/-- [folklore] **THE OWNER'S RE-CUT crossE WORD IS `remK₃`** (as functions of the displacement): for every parameter list,
`(w ↦ restK' n a g cE … ω_gl ω_gh lam N μ ν b (inr (inr (inr (inr 1)))) w) = remK₃ n g cE ω_gl μ ν` — `SplitRecut.restK'_crossE`, `SectorRecut.SbT_apply`,
`divK`, `realK_reix_vec₀_rem₀`, `crossE'_eq_remK₃`. -/
theorem restK'_crossE_eq_remK₃ [NeZero n] (a cΛ cR cK cQ cE₂ cJ4 cΛ₂ cR₂ cQ₂ x₀ : ℝ) (WE WJ WΛ WR WQ : TableR) (ωgh lam N : ℝ) :
    (fun w : Pt => restK' n a g cE cΛ cR cK cQ cE₂ cJ4 cΛ₂ cR₂ cQ₂ x₀ WE WJ WΛ WR WQ ωgl ωgh lam N μ ν b (Sum.inr (Sum.inr (Sum.inr (Sum.inr 1)))) w) =
      remK₃ n g cE ωgl μ ν := by
  funext w
  rw [restK'_crossE, SbT_apply, SbT_apply]
  simp only [divK]
  rw [realK_reix_vec₀_rem₀, realK_reix_vec₀_rem₀]
  exact crossE'_eq_remK₃ n g cE ωgl μ ν b w

end Word

section Bound

variable (n : ℕ) {g : Pt → ℝ} (cE ωgl : ℝ) (μ ν : Fin 4) {A : ℝ}

/-- [folklore] SHELLWISE: a degree-7 decay of `remW₃ g μ ν` makes `remK₃` quintic on every shell. -/
theorem abs_remK₃_le_quintic (hdec : ∀ w : Pt, w ≠ 0 → |remW₃ (fun _ _ => g) μ ν 0 0 w| ≤ A / (supNorm w : ℝ) ^ 7)
    (r : ℕ) (w : Pt) (hw : w ∈ annulus 4 r (r + 1)) :
    |remK₃ n g cE ωgl μ ν w| ≤ |ωgl * (cE * cE)| * ((n : ℝ) ^ 8)⁻¹ * ((1 / 2 : ℝ) * A) / ((r : ℝ) + 1) ^ 5 := by
  have hw0 : w ≠ 0 := ne_zero_of_mem_annulus hw
  have hs : (supNorm w : ℝ) = (r : ℝ) + 1 := by rw [supNorm_eq_of_mem_sphere hw]; push_cast; ring
  have hr1 : (0 : ℝ) < (r : ℝ) + 1 := by positivity
  have hmom : |toReal w μ * toReal w ν| ≤ ((r : ℝ) + 1) ^ 2 := by rw [← hs]; exact abs_moment_le μ ν w
  have hrem : |remW₃ (fun _ _ => g) μ ν 0 0 (-w)| ≤ A / ((r : ℝ) + 1) ^ 7 := by
    have h := hdec (-w) (neg_ne_zero.mpr hw0)
    rwa [supNorm_neg, hs] at h
  have e : remK₃ n g cE ωgl μ ν w =
      (ωgl * (cE * cE)) * ((n : ℝ) ^ 8)⁻¹ * (-(1 / 2 : ℝ)) * ((toReal w μ * toReal w ν) * remW₃ (fun _ _ => g) μ ν 0 0 (-w)) := by
    simp only [remK₃]; ring
  rw [e, abs_mul, abs_mul, abs_mul, abs_mul (toReal w μ * toReal w ν), abs_of_nonneg (by positivity : (0 : ℝ) ≤ ((n : ℝ) ^ 8)⁻¹),
    show |(-(1 / 2 : ℝ))| = 1 / 2 by norm_num]
  have hn0 : 0 ≤ |ωgl * (cE * cE)| * ((n : ℝ) ^ 8)⁻¹ * (1 / 2 : ℝ) := by positivity
  calc |ωgl * (cE * cE)| * ((n : ℝ) ^ 8)⁻¹ * (1 / 2) * (|toReal w μ * toReal w ν| * |remW₃ (fun _ _ => g) μ ν 0 0 (-w)|)
      ≤ |ωgl * (cE * cE)| * ((n : ℝ) ^ 8)⁻¹ * (1 / 2) * (((r : ℝ) + 1) ^ 2 * (A / ((r : ℝ) + 1) ^ 7)) :=
        mul_le_mul_of_nonneg_left (mul_le_mul hmom hrem (abs_nonneg _) (by positivity)) hn0
    _ = |ωgl * (cE * cE)| * ((n : ℝ) ^ 8)⁻¹ * ((1 / 2 : ℝ) * A) / ((r : ℝ) + 1) ^ 5 := by
        field_simp

/-- [folklore] **THE A2 BOUND FOR THE RE-CUT crossE WORD**: `|fullSum (remK₃ n g cE ω_gl μ ν)| ≤ |ω_gl·(cE·cE)|·n⁻⁸·(80·A)`. -/
theorem abs_fullSum_remK₃_le (hA : 0 ≤ A) (hdec : ∀ w : Pt, w ≠ 0 → |remW₃ (fun _ _ => g) μ ν 0 0 w| ≤ A / (supNorm w : ℝ) ^ 7) :
    |fullSum (remK₃ n g cE ωgl μ ν)| ≤ |ωgl * (cE * cE)| * ((n : ℝ) ^ 8)⁻¹ * (80 * A) := by
  have h := abs_fullSum_le_of_quintic (K := remK₃ n g cE ωgl μ ν) (C := |ωgl * (cE * cE)| * ((n : ℝ) ^ 8)⁻¹ * ((1 / 2 : ℝ) * A))
    (by positivity) (fun r w hw => abs_remK₃_le_quintic n cE ωgl μ ν hdec r w hw)
  refine h.trans (le_of_eq ?_)
  ring

/-- [folklore] (CONV) for the re-cut word from the degree-7 decay. -/
theorem conv_remK₃_of_decay (hA : 0 ≤ A) (hdec : ∀ w : Pt, w ≠ 0 → |remW₃ (fun _ _ => g) μ ν 0 0 w| ≤ A / (supNorm w : ℝ) ^ 7) :
    ∃ B, Tendsto (psum (remK₃ n g cE ωgl μ ν)) atTop (𝓝 B) :=
  exists_tendsto_psum_of_quintic (C := |ωgl * (cE * cE)| * ((n : ℝ) ^ 8)⁻¹ * ((1 / 2 : ℝ) * A)) (by positivity)
    (fun r w hw => abs_remK₃_le_quintic n cE ωgl μ ν hdec r w hw)

/-- [folklore] **(CONV) AT FIXED `n` FROM THE PROFILE'S EXPONENTIAL BOUND ALONE** (`δ > 0`). -/
theorem conv_remK₃ {C δ : ℝ} (hδ : 0 < δ) (hg : ∀ v, |g v| ≤ C * Real.exp (-δ * l1 v)) :
    ∃ B, Tendsto (psum (remK₃ n g cE ωgl μ ν)) atTop (𝓝 B) := by
  have h := conv_of_envelope μ ν hδ (exists_envelope_remW₃ hδ.le hg μ ν) (ωgl * (cE * cE) * ((n : ℝ) ^ 8)⁻¹ * (-(1 / 2 : ℝ)))
  have e : remK₃ n g cE ωgl μ ν = fun w : Pt =>
      ωgl * (cE * cE) * ((n : ℝ) ^ 8)⁻¹ * (-(1 / 2 : ℝ)) * (toReal w μ * toReal w ν * remW₃ (fun _ _ => g) μ ν 0 0 (-w)) := by
    funext w; simp only [remK₃]; ring
  rwa [e]

end Bound

section Average

variable (n : ℕ) [NeZero n] {gb : Pt → Pt → ℝ} (cE ωgl : ℝ) (μ ν : Fin 4) {A : ℝ}

/-- [folklore] **BASE-POINT AVERAGE AT FIXED `n`** (convex uniform weights): one degree-7 constant for every base site's profile gives
`|Σ_{b ∈ image resSite} n⁻⁴·fullSum (remK₃ n (gb b) cE ω_gl μ ν)| ≤ |ω_gl·(cE·cE)|·n⁻⁸·(80·A)`. -/
theorem abs_avg_fullSum_remK₃_le (hA : 0 ≤ A)
    (hdec : ∀ b ∈ (univ : Finset (Fin 4 → Fin n)).image resSite, ∀ w : Pt, w ≠ 0 → |remW₃ (fun _ _ => gb b) μ ν 0 0 w| ≤ A / (supNorm w : ℝ) ^ 7) :
    |∑ b ∈ (univ : Finset (Fin 4 → Fin n)).image resSite, ((n : ℝ) ^ 4)⁻¹ * fullSum (remK₃ n (gb b) cE ωgl μ ν)| ≤
      |ωgl * (cE * cE)| * ((n : ℝ) ^ 8)⁻¹ * (80 * A) :=
  abs_sum_mul_le_of_convex _ (fun b hb => uniform_resSite_nonneg n b hb) (sum_uniform_resSite (NeZero.ne n))
    fun b hb => abs_fullSum_remK₃_le n cE ωgl μ ν hA (hdec b hb)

● ● ● ● ●

Look above for the line that contains "mul_le_mul_of_nonneg_left (mul_le_mul hmom". Starting there, transcribe every line exactly until you have copied the line that contains "[folklore] **(CONV) AT".

**SOLUTION FOR THIS TASK**
        mul_le_mul_of_nonneg_left (mul_le_mul hmom hrem (abs_nonneg _) (by positivity)) hn0
    _ = |ωgl * (cE * cE)| * ((n : ℝ) ^ 8)⁻¹ * ((1 / 2 : ℝ) * A) / ((r : ℝ) + 1) ^ 5 := by
        field_simp

/-- [folklore] **THE A2 BOUND FOR THE RE-CUT crossE WORD**: `|fullSum (remK₃ n g cE ω_gl μ ν)| ≤ |ω_gl·(cE·cE)|·n⁻⁸·(80·A)`. -/
theorem abs_fullSum_remK₃_le (hA : 0 ≤ A) (hdec : ∀ w : Pt, w ≠ 0 → |remW₃ (fun _ _ => g) μ ν 0 0 w| ≤ A / (supNorm w : ℝ) ^ 7) :
    |fullSum (remK₃ n g cE ωgl μ ν)| ≤ |ωgl * (cE * cE)| * ((n : ℝ) ^ 8)⁻¹ * (80 * A) := by
  have h := abs_fullSum_le_of_quintic (K := remK₃ n g cE ωgl μ ν) (C := |ωgl * (cE * cE)| * ((n : ℝ) ^ 8)⁻¹ * ((1 / 2 : ℝ) * A))
    (by positivity) (fun r w hw => abs_remK₃_le_quintic n cE ωgl μ ν hdec r w hw)
  refine h.trans (le_of_eq ?_)
  ring

/-- [folklore] (CONV) for the re-cut word from the degree-7 decay. -/
theorem conv_remK₃_of_decay (hA : 0 ≤ A) (hdec : ∀ w : Pt, w ≠ 0 → |remW₃ (fun _ _ => g) μ ν 0 0 w| ≤ A / (supNorm w : ℝ) ^ 7) :
    ∃ B, Tendsto (psum (remK₃ n g cE ωgl μ ν)) atTop (𝓝 B) :=
  exists_tendsto_psum_of_quintic (C := |ωgl * (cE * cE)| * ((n : ℝ) ^ 8)⁻¹ * ((1 / 2 : ℝ) * A)) (by positivity)
    (fun r w hw => abs_remK₃_le_quintic n cE ωgl μ ν hdec r w hw)

/-- [folklore] **(CONV) AT FIXED `n` FROM THE PROFILE'S EXPONENTIAL BOUND ALONE** (`δ > 0`). -/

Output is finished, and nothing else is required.